* _Task instructions_: Work out how many lines of the material contain the string "between"; the answer is that number only.

* _Records for this task_:
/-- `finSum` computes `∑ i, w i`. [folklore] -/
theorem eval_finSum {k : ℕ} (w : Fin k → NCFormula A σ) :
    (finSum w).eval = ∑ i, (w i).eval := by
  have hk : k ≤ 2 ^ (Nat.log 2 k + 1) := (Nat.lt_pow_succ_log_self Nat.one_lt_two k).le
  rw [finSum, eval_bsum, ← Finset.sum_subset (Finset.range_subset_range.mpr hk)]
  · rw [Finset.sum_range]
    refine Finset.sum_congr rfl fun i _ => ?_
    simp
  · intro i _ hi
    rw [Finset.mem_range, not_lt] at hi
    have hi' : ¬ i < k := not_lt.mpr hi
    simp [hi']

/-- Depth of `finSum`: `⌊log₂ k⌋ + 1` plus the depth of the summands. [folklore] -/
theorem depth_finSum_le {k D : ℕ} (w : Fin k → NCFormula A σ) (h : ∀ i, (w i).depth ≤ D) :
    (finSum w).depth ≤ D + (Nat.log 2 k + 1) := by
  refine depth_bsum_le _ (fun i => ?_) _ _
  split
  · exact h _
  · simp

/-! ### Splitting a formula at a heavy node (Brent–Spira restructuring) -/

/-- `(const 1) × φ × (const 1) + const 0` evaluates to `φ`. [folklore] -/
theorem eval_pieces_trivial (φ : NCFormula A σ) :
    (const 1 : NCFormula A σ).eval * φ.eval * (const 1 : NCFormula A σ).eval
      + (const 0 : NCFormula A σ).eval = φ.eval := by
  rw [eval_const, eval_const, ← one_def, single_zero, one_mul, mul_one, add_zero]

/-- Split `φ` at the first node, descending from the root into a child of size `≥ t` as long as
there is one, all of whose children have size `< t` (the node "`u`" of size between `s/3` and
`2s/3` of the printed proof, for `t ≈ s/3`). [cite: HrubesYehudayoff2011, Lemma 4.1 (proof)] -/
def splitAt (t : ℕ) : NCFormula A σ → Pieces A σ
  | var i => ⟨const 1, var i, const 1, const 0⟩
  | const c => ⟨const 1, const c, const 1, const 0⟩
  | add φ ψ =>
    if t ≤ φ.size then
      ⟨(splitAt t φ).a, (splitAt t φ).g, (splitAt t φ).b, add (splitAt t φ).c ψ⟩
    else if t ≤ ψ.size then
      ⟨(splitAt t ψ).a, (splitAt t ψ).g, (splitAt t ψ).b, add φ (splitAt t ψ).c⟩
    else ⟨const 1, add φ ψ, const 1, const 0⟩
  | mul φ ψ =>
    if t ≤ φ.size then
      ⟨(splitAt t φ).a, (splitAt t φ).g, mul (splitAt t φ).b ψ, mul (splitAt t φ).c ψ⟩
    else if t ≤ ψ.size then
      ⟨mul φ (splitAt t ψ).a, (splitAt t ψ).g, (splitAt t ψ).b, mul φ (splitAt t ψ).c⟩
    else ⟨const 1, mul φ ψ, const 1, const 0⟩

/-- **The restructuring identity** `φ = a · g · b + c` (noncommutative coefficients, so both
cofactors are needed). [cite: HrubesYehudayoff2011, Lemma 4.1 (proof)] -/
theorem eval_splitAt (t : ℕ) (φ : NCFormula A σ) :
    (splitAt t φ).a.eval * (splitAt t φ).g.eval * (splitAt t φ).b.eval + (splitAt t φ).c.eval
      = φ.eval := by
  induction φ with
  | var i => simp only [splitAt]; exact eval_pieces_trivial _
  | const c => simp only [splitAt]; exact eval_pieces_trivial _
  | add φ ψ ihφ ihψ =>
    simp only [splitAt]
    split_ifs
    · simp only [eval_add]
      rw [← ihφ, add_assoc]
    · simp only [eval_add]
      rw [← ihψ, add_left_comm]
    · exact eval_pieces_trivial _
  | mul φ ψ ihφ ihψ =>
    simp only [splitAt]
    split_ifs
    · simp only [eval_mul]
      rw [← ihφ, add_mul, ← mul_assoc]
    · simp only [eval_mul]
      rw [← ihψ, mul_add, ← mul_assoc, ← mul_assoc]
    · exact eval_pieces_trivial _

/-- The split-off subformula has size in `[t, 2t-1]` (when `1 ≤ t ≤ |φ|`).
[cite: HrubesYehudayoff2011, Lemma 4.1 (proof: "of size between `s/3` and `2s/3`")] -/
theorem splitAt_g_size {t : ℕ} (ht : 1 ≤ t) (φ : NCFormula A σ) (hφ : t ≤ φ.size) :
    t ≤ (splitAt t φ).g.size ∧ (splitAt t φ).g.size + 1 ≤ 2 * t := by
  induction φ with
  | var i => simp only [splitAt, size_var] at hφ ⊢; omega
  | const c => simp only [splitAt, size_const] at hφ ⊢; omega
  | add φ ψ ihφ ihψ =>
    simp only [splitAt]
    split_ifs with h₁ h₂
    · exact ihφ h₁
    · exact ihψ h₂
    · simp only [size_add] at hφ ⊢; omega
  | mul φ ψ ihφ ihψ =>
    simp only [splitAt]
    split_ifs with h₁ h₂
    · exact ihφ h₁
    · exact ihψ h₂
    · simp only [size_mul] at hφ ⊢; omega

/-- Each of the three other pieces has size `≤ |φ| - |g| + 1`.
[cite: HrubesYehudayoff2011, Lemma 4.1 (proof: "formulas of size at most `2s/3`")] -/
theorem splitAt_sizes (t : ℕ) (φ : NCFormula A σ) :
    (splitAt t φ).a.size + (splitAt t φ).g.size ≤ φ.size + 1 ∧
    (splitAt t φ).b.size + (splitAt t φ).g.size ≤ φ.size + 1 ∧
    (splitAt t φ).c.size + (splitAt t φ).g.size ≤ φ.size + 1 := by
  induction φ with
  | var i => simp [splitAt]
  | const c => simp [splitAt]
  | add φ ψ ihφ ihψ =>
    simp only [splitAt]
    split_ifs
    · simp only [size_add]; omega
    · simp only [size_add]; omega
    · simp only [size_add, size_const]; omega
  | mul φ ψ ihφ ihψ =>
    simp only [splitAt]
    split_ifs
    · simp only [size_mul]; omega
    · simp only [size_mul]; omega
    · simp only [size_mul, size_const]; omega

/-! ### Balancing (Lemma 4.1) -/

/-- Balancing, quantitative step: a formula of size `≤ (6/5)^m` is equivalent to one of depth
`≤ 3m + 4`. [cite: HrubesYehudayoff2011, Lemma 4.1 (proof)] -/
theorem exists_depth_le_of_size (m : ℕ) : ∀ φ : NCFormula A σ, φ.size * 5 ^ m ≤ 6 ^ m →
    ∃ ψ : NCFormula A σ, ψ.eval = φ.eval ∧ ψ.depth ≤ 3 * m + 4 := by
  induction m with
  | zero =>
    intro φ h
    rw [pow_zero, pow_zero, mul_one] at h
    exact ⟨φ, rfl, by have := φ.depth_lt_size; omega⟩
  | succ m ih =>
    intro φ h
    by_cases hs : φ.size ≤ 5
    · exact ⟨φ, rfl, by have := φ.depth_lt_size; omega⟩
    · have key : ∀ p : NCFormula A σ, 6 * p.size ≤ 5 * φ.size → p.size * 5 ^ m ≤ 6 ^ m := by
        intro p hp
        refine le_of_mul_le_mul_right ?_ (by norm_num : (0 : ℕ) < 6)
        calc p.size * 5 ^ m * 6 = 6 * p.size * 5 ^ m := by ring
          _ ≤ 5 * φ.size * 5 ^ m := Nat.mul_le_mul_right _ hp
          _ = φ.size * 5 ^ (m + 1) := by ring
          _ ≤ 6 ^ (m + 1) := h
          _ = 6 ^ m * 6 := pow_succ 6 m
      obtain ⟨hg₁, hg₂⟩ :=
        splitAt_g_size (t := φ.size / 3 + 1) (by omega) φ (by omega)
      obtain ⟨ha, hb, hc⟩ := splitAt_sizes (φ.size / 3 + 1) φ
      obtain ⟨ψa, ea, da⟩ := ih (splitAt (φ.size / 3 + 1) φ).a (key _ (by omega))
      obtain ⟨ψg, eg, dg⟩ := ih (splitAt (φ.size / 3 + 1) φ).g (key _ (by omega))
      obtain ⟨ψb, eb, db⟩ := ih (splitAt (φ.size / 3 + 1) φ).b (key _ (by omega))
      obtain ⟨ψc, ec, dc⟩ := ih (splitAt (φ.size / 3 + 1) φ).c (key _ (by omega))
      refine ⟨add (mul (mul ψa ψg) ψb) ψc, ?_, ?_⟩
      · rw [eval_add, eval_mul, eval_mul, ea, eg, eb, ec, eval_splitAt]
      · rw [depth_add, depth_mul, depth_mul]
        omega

* _Answer to the exercise_: 2